import Literature.NumberTheory.Automorphic.GLnUnramifiedLFactorDivisibility
import HarnessLib

/-!
# The unramified local Hecke integral of `GL₂` over `Fˣ`: absolute convergence and value
# (Jacquet–Langlands (1970), Prop. 3.5: `Ψ(s, W°) = ∫_{Fˣ} W°(diag(a,1)) |a|^{s-1/2} d×a = L(s, π)` up to `vol(𝒪ˣ) W°(1)`)

Topic `NumberTheory/Automorphic`; namespace `Literature.NumberTheory.Automorphic`. Theorems only (no
definition, no named fact, no instance). The `Fˣ`-integral form, for an ARBITRARY Haar measure `μ'` of
`Fˣ`, of the unramified computation `rsZeta_spherical_glOneRep_eq` / `rsZeta_spherical_trivial_eq_gl`
(which are phrased for the JPSS zeta integral over `GL₁(F) ⧸ U₁` and a transported measure), together with
the ABSOLUTE CONVERGENCE of the integral in the same half-plane — the two local inputs at the good places
of the Euler factorisation of the global Hecke integral of a pure tensor
(`integral_heckeIntegrand_pureTensor_eq_mul_tprod`, `HeckeIntegralPureTensorEuler`, hypothesis `hunr`).

Let `F` be a non-archimedean local field with `q = #𝓀_F`, `π` a representation of `GL₂(F)` on `V`,
`v ∈ V^{GL₂(𝒪)}` a Hecke eigenvector with the eigenvalues of the multiset `α`
(`T_r v = q^{r(2-r)/2} e_r(α) v`, `r = 1, 2`), `Λ` a `ψ`-Whittaker functional with `ψ` of conductor `𝒪`,
`W°(g) = Λ(π(g) v)` (`whittakerModel π Λ v`), and `s ∈ ℂ` with `|a q^{-s}| < 1` for all `a ∈ α`.

* `integrable_units_of_shell` — a strongly measurable `f : Fˣ → ℂ` vanishing on `|a| > 1`, constant `= w_m`
  on the shell `|a| = q^{-m}` (`m ∈ ℕ`) with `∑ ‖w_m‖ < ∞` is integrable for every left-invariant measure
  finite on compacts (`∫ ‖f‖ ≤ μ'(𝒪ˣ) ∑ ‖w_m‖`; companion of `integral_units_eq_tsum_shell`);
* `hasSum_whittakerModel_diagGL2_pow` — the torus generating series
  `∑_m W°(diag(ϖ^m,1)) (q^{1/2} q^{-s})^m = Λ(v) / ∏_{a ∈ α} (1 - a q^{-s})`
  (`hasSum_whittakerModel_cornerTorus` at `(n, m) = (2, 1)` against the trivial representation of `GL₁`:
  Shintani's formula `W°(diag(ϖ^m,1)) = q^{-m/2} h_m(α) Λ(v)` summed with Cauchy's identity);
* `integrable_whittakerModel_diagGL2_mul_cpow` — **absolute convergence**:
  `a ↦ W°(diag(a,1)) |a|^{s-1/2}` is `μ'`-integrable on `Fˣ`;
* `integral_whittakerModel_diagGL2_mul_cpow_eq` — **the unramified computation**:

    `∫_{Fˣ} W°(diag(a,1)) |a|^{s-1/2} dμ'(a) = μ'(𝒪ˣ) · Λ(v) · (∏_{a ∈ α} (1 - a q^{-s}))⁻¹`

  (Jacquet–Langlands (1970), Prop. 3.5: `Φ(s, W°) = L(s, π)` for `W°` normalised by `W°(1) = 1` and
  `vol(𝒪ˣ) = 1`; Bump (1997), Prop. 4.6.5 and (7.3); Cogdell (2004), Thm. 3.3 for `(n, m) = (2, 1)`).

## References

* H. Jacquet, R. P. Langlands, *Automorphic Forms on GL(2)*, LNM 114 (1970), Prop. 3.5 [JacquetLanglands1970].
* D. Bump, *Automorphic Forms and Representations* (1997), Prop. 4.6.5, §3.5 (7.3).
* J. W. Cogdell, *Lectures on L-functions, converse theorems, and functoriality for GL_n* (2004), Thm. 3.3
  [CogdellAnalyticTheory2004].
* T. Shintani, *On an explicit formula for class-1 "Whittaker functions" on GL_n over P-adic fields*,
  Proc. Japan Acad. 52 (1976) [Shintani1976].
-/

noncomputable section

open scoped MatrixGroups NNReal ENNReal
open MeasureTheory ValuativeRel Polynomial Filter Finset
  Literature.NumberTheory.GaloisRepresentations.IsNonarchimedeanLocalField
  Literature.NumberTheory.EllipticCurves.Hida2000Thm326

namespace Literature.NumberTheory.Automorphic

/-! ### 1. Integrability of shell-constant functions -/

section Shell

variable {F : Type*} [Field F] [ValuativeRel F] [TopologicalSpace F] [IsNonarchimedeanLocalField F]
  [MeasurableSpace F] [BorelSpace F]

/-- **Integrability of a shell-constant function supported in `𝒪_F`.** If `f : Fˣ → ℂ` is strongly
measurable, vanishes on `|x| > 1`, takes the value `w m` on the shell `|x| = q^{-m}` (`m ∈ ℕ`), and
`∑ ‖w m‖ < ∞`, then `f` is integrable for every left-invariant measure `μ'` finite on compacts:
`∫ ‖f‖ dμ' ≤ μ'(𝒪ˣ) ∑_m ‖w m‖` (Tate 1950, §2.5). [cite: Tate1950, §2.5] -/
theorem integrable_units_of_shell (μ' : Measure Fˣ) [IsFiniteMeasureOnCompacts μ']
    [μ'.IsMulLeftInvariant] {f : Fˣ → ℂ} {w : ℕ → ℂ} (hfm : AEStronglyMeasurable f μ')
    (hf0 : ∀ x : Fˣ, 1 < normAbs F (x : F) → f x = 0)
    (hfv : ∀ (m : ℕ) (x : Fˣ), normAbs F (x : F) = ((residueFieldCard F : ℝ≥0)⁻¹) ^ (m : ℤ) → f x = w m)
    (hw : Summable fun m => ‖w m‖) :
    Integrable f μ' := by
  set S : ℕ → Set Fˣ := fun m => {x : Fˣ | normAbs F (x : F) = ((residueFieldCard F : ℝ≥0)⁻¹) ^ (m : ℤ)}
    with hS
  have hSm : ∀ m, MeasurableSet (S m) := fun m => measurableSet_normAbs_shell (m : ℤ)
  have hSμ : ∀ m, μ' (S m) = μ' {x : Fˣ | valuation F (x : F) = 1} := fun m => measure_shell μ' (m : ℤ)
  have hfin : μ' {x : Fˣ | valuation F (x : F) = 1} < ∞ := measure_unitSphere_lt_top μ'
  have hdisj : ∀ m m' : ℕ, m ≠ m' → Disjoint (S m) (S m') := fun m m' h =>
    pairwise_disjoint_shell (F := F) (show (m : ℤ) ≠ m' by exact_mod_cast h)
  -- `‖f‖ₑ` is the pointwise sum of `‖w m‖ₑ 1_{S m}`
  have hpt : ∀ x : Fˣ, ‖f x‖ₑ = ∑' m, (S m).indicator (fun _ => ‖w m‖ₑ) x := by
    intro x
    obtain ⟨k, hk⟩ := exists_normAbs_eq_inv_zpow x.ne_zero
    by_cases hk0 : 0 ≤ k
    · obtain ⟨m, rfl⟩ : ∃ m : ℕ, k = m := ⟨k.toNat, (Int.toNat_of_nonneg hk0).symm⟩
      have hxm : x ∈ S m := hk
      rw [tsum_eq_single m fun m' hm' => Set.indicator_of_notMem
        (fun h => (Set.disjoint_left.1 (hdisj m m' (Ne.symm hm')) hxm h)) _,
        Set.indicator_of_mem hxm, hfv m x hk]
    · have hx1 : 1 < normAbs F (x : F) := by
        rw [hk, ← zpow_zero ((residueFieldCard F : ℝ≥0)⁻¹)]
        exact (zpow_right_strictAnti₀ inv_residueFieldCard_pos inv_residueFieldCard_lt_one)
          (lt_of_not_ge hk0)
      rw [hf0 x hx1, enorm_zero, eq_comm]
      have hzero : (fun m => (S m).indicator (fun _ => ‖w m‖ₑ) x) = fun _ => 0 := by
        funext m
        refine Set.indicator_of_notMem (fun hxm => ?_) _
        have h := inv_residueFieldCard_zpow_injective (hk.symm.trans hxm)
        omega
      rw [hzero, tsum_zero]
  refine ⟨hfm, ?_⟩
  rw [HasFiniteIntegral, lintegral_congr hpt,
    lintegral_tsum fun m => (measurable_const.indicator (hSm m)).aemeasurable]
  have h1 : ∀ m, ∫⁻ x, (S m).indicator (fun _ => ‖w m‖ₑ) x ∂μ' = ‖w m‖ₑ * μ' {x : Fˣ | valuation F (x : F) = 1} := by
    intro m
    rw [lintegral_indicator_const (hSm m), hSμ m]
  simp_rw [h1]
  rw [ENNReal.tsum_mul_right]
  refine ENNReal.mul_lt_top ?_ hfin
  have hw' : Summable fun m => ‖w m‖₊ := NNReal.summable_coe.1 hw
  simpa only [enorm_eq_nnnorm] using (ENNReal.tsum_coe_ne_top_iff_summable.2 hw').lt_top

end Shell

/-! ### 2. The unramified Hecke integral -/

section Spherical

variable {F : Type*} [Field F] [ValuativeRel F] [TopologicalSpace F] [IsNonarchimedeanLocalField F]
  {V : Type*} [AddCommGroup V] [Module ℂ V] (π : Representation ℂ (GL (Fin 2) F) V)

/-- **The torus generating series of a spherical Whittaker function of `GL₂`** (Shintani + Cauchy at
`(n, m) = (2, 1)` against the trivial representation of `GL₁`): for `|a q^{-s}| < 1` (`a ∈ α`),
`∑_m W°(diag(ϖ^m, 1)) (q^{1/2} q^{-s})^m = Λ(v) · (∏_{a ∈ α} (1 - a q^{-s}))⁻¹`.
[cite: Shintani1976, Theorem] [cite: JacquetLanglands1970, Prop. 3.5] -/
theorem hasSum_whittakerModel_diagGL2_pow {ϖ : Fˣ} (hϖ : (valuation F).IsUniformizer (ϖ : F))
    {ψ : AddChar F Circle} (hψ0 : ψ.HasConductorExp 0) {Λ : Module.Dual ℂ V}
    (hΛ : Λ ∈ whittakerFunctionals π ψ) {v : V} (hv : v ∈ π.fixedPoints (glInt 2 F))
    {α : Multiset ℂ} {x : Fin 2 → ℂ} (hx : (univ : Finset (Fin 2)).val.map x = α)
    (hT : ∀ r, 1 ≤ r → r ≤ 2 → heckeT π ϖ r v =
      ((((Real.sqrt (residueFieldCard F)) ^ (r * (2 - r)) : ℝ) : ℂ) * α.esymm r) • v)
    {s : ℂ} (hs : ∀ a ∈ α, ‖a * (residueFieldCard F : ℂ) ^ (-s)‖ < 1) :
    HasSum (fun m : ℕ => whittakerModel π Λ v (diagGL2 (ϖ ^ m) 1) *
        (((Real.sqrt (residueFieldCard F) : ℝ) : ℂ) * (residueFieldCard F : ℂ) ^ (-s)) ^ m)
      (Λ v * (((α.map fun a => (1 : ℂ[X]) - C a * X).prod).eval ((residueFieldCard F : ℂ) ^ (-s)))⁻¹) := by
  classical
  have hϖu : IsUniformizingElement (ϖ : F) := isUniformizingElement_of_isUniformizer hϖ
  have hϖ0 : (ϖ : F) ≠ 0 := hϖu.ne_zero
  have hmk : Units.mk0 (ϖ : F) hϖ0 = ϖ := Units.mk0_val _ _
  set t : ℂ := (residueFieldCard F : ℂ) ^ (-s) with ht_def
  set sq : ℂ := ((Real.sqrt (residueFieldCard F) : ℝ) : ℂ) with hsq_def
  -- the trivial representation of `GL₁(F)` on `ℂ`: every vector is spherical with Satake parameter `{1}`
  set ρ' : Representation ℂ (GL (Fin 1) F) ℂ := Representation.trivial ℂ (GL (Fin 1) F) ℂ with hρ'_def
  have hW' : ∀ g, whittakerModel ρ' (LinearMap.id : Module.Dual ℂ ℂ) 1 g = 1 := fun g =>
    whittakerModel_trivial_apply LinearMap.id 1 g
  have hΛ' : (LinearMap.id : Module.Dual ℂ ℂ) ∈ whittakerFunctionals ρ' ψ := by
    rw [whittakerFunctionals_eq_top_of_fin_one]; exact Submodule.mem_top
  have hv'fix : (1 : ℂ) ∈ ρ'.fixedPoints (glInt 1 F) := by
    rw [Representation.mem_fixedPoints]
    intro k _
    rw [hρ'_def, Representation.trivial_apply]
  have hy : (univ : Finset (Fin 1)).val.map (fun _ : Fin 1 => (1 : ℂ)) = ({1} : Multiset ℂ) := rfl
  have hT' : ∀ r, 1 ≤ r → r ≤ 1 → heckeT ρ' (Units.mk0 (ϖ : F) hϖu.ne_zero) r (1 : ℂ) =
      ((((Real.sqrt (residueFieldCard F)) ^ (r * (1 - r)) : ℝ) : ℂ) * ({1} : Multiset ℂ).esymm r) • (1 : ℂ) := by
    intro r hr1 hr2
    obtain rfl : r = 1 := le_antisymm hr2 hr1
    rw [heckeT_self_apply _ _ hv'fix, hρ'_def, Representation.trivial_apply, Nat.sub_self, mul_zero,
      pow_zero, Complex.ofReal_one, one_mul, Multiset.esymm, Multiset.powersetCard_one,
      Multiset.map_singleton, Multiset.map_singleton, Multiset.prod_singleton, Multiset.sum_singleton,
      one_smul]
  have hs' : ∀ a ∈ α, ∀ b ∈ ({1} : Multiset ℂ), ‖a * b * t‖ < 1 := by
    intro a ha b hb
    rw [Multiset.mem_singleton.1 hb, mul_one]
    exact hs a ha
  have hS := hasSum_whittakerModel_cornerTorus (Nat.one_lt_two).le π ρ' hϖu hψ0 hψ0 hΛ hΛ' hv hv'fix hx hy
    (fun r hr1 hr2 => by rw [hmk]; exact hT r hr1 hr2) hT' hs'
  have hpi : ∀ N : ℕ, piPowGL hϖu.ne_zero (fun _ : Fin 1 => N) = glDiagonal 1 F (fun _ => ϖ ^ N) := by
    intro N
    rw [← glDiagonal_det_eq (piPowGL hϖu.ne_zero _), det_piPowGL_fin_one, hmk]
  convert hS using 1
  · funext N
    simp only [piAntidiag_univ_fin_one, Finset.sum_singleton, torusExponent_fin_one, zpow_zero, one_mul,
      hW', hpi, glCorner_one_eq_diagGL2, det_glDiagonal_fin_one, ← hsq_def, mul_pow,
      show (2 - 1) * N = N by omega, mul_one]
    ring
  · rw [satakePairPolynomial_singleton_one, LinearMap.id_apply, mul_one]

variable [MeasurableSpace F] [BorelSpace F]

/-- **Absolute convergence and value of the unramified local Hecke integral of `GL₂`.** With the
notation of the file docstring, for every Haar measure `μ'` on `Fˣ` and `|a q^{-s}| < 1` (`a ∈ α`), the
function `a ↦ W°(diag(a,1)) |a|^{s-1/2}` is `μ'`-integrable and

  `∫_{Fˣ} W°(diag(a,1)) |a|^{s-1/2} dμ'(a) = μ'(𝒪ˣ) · Λ(v) · (∏_{a ∈ α} (1 - a q^{-s}))⁻¹`

— `W°(diag(a,1)) = 0` for `|a| > 1`, `W°(diag(ϖ^m u, 1)) = W°(diag(ϖ^m, 1))` for `u ∈ 𝒪ˣ`, the shells
`Fˣ = ⊔ ϖ^m 𝒪ˣ` and the torus generating series `hasSum_whittakerModel_diagGL2_pow`.
[cite: JacquetLanglands1970, Prop. 3.5] [cite: CogdellAnalyticTheory2004, Thm. 3.3] -/
theorem integrable_and_integral_whittakerModel_diagGL2_mul_cpow {ϖ : Fˣ}
    (hϖ : (valuation F).IsUniformizer (ϖ : F))
    {ψ : AddChar F Circle} (hψ0 : ψ.HasConductorExp 0) {Λ : Module.Dual ℂ V}
    (hΛ : Λ ∈ whittakerFunctionals π ψ) {v : V} (hv : v ∈ π.fixedPoints (glInt 2 F))
    {α : Multiset ℂ} {x : Fin 2 → ℂ} (hx : (univ : Finset (Fin 2)).val.map x = α)
    (hT : ∀ r, 1 ≤ r → r ≤ 2 → heckeT π ϖ r v =
      ((((Real.sqrt (residueFieldCard F)) ^ (r * (2 - r)) : ℝ) : ℂ) * α.esymm r) • v)
    (μ' : Measure Fˣ) [μ'.IsHaarMeasure]
    {s : ℂ} (hs : ∀ a ∈ α, ‖a * (residueFieldCard F : ℂ) ^ (-s)‖ < 1) :
    Integrable (fun a : Fˣ => whittakerModel π Λ v (diagGL2 a 1) *
        (((normAbs F (a : F) : ℝ≥0) : ℝ) : ℂ) ^ (s - 1 / 2)) μ' ∧
    ∫ a, whittakerModel π Λ v (diagGL2 a 1) * (((normAbs F (a : F) : ℝ≥0) : ℝ) : ℂ) ^ (s - 1 / 2) ∂μ' =
      (μ' {x : Fˣ | valuation F (x : F) = 1}).toReal *
        (Λ v * (((α.map fun a => (1 : ℂ[X]) - C a * X).prod).eval ((residueFieldCard F : ℂ) ^ (-s)))⁻¹) := by
  classical
  haveI : T2Space F := (isLocalField F).toT2Space
  haveI : BorelSpace Fˣ := Units.borelSpace
  have hϖu : IsUniformizingElement (ϖ : F) := isUniformizingElement_of_isUniformizer hϖ
  have hϖn : normAbs F (ϖ : F) = (residueFieldCard F : ℝ≥0)⁻¹ := normAbs_uniformizer_holds hϖ
  set t : ℂ := (residueFieldCard F : ℂ) ^ (-s) with ht_def
  set sq : ℂ := ((Real.sqrt (residueFieldCard F) : ℝ) : ℂ) with hsq_def
  -- the shell values and their generating series
  set w : ℕ → ℂ := fun m => whittakerModel π Λ v (diagGL2 (ϖ ^ m) 1) * (sq * t) ^ m with hw_def
  have hS : HasSum w (Λ v * (((α.map fun a => (1 : ℂ[X]) - C a * X).prod).eval t)⁻¹) :=
    hasSum_whittakerModel_diagGL2_pow π hϖ hψ0 hΛ hv hx hT hs
  have hsum : Summable fun m => ‖w m‖ := summable_norm_iff.2 hS.summable
  -- the shell description of the integrand
  have hr0 : (0 : ℝ) < (((residueFieldCard F : ℝ≥0)⁻¹ : ℝ≥0) : ℝ) := by
    exact_mod_cast inv_residueFieldCard_pos (F := F)
  set f : Fˣ → ℂ := fun a => whittakerModel π Λ v (diagGL2 a 1) *
    (((normAbs F (a : F) : ℝ≥0) : ℝ) : ℂ) ^ (s - 1 / 2) with hf_def
  have hf0 : ∀ a : Fˣ, 1 < normAbs F (a : F) → f a = 0 := fun a ha => by
    simp only [hf_def]
    rw [whittakerModel_diagGL2_eq_zero_of_one_lt π hψ0 hΛ hv ha, zero_mul]
  have hfv : ∀ (m : ℕ) (a : Fˣ), normAbs F (a : F) = ((residueFieldCard F : ℝ≥0)⁻¹) ^ (m : ℤ) →
      f a = w m := by
    intro m a ha
    set u : Fˣ := (ϖ ^ m)⁻¹ * a with hu_def
    have hau : a = ϖ ^ m * u := by rw [hu_def, mul_inv_cancel_left]
    have hu : valuation F (u : F) = 1 := by
      rw [← normAbs_eq_one_iff_valuation_eq_one, hu_def, Units.val_mul, Units.val_inv_eq_inv_val,
        Units.val_pow_eq_pow_val, map_mul, map_inv₀, map_pow, hϖn, ha, zpow_natCast, inv_mul_cancel₀]
      exact pow_ne_zero _ inv_residueFieldCard_pos.ne'
    have hWa : whittakerModel π Λ v (diagGL2 a 1) = whittakerModel π Λ v (diagGL2 (ϖ ^ m) 1) := by
      rw [hau, whittakerModel_diagGL2_mul_of_valuation_eq_one π Λ hv _ hu]
    have habs : (((normAbs F (a : F) : ℝ≥0) : ℝ) : ℂ) ^ (s - 1 / 2) = (sq * t) ^ m := by
      rw [ha, NNReal.coe_zpow, ofReal_zpow_cpow hr0, inv_residueFieldCard_cpow_sub_one_half, zpow_natCast]
    simp only [hf_def, hw_def]
    rw [hWa, habs]
  -- measurability: `W°(diag(·,1))` is locally constant (`v` is smooth), `|·|^{s-1/2}` is continuous
  have hcont : Continuous f := by
    have h1 : Continuous fun a : Fˣ => whittakerModel π Λ v (diagGL2 a 1) :=
      (isLocallyConstant_whittakerModel_diagGL2 π Λ
        (π.isSmoothVector_of_mem_fixedPoints (isOpen_glInt 2 F) hv)).continuous
    exact h1.mul ((isLocallyConstant_normAbs_units (F := F)).comp
      fun r : ℝ≥0 => ((r : ℝ) : ℂ) ^ (s - 1 / 2)).continuous
  refine ⟨integrable_units_of_shell μ' hcont.aestronglyMeasurable hf0 hfv hsum, ?_⟩
  rw [integral_units_eq_tsum_shell μ' hf0 hfv hsum, hS.tsum_eq]

end Spherical

end Literature.NumberTheory.Automorphic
=======
Work instructions = Wherever the word "obtain" appears in the listing above, copy that line.

Answer area =
    obtain ⟨k, hk⟩ := exists_normAbs_eq_inv_zpow x.ne_zero
    · obtain ⟨m, rfl⟩ : ∃ m : ℕ, k = m := ⟨k.toNat, (Int.toNat_of_nonneg hk0).symm⟩
    obtain rfl : r = 1 := le_antisymm hr2 hr1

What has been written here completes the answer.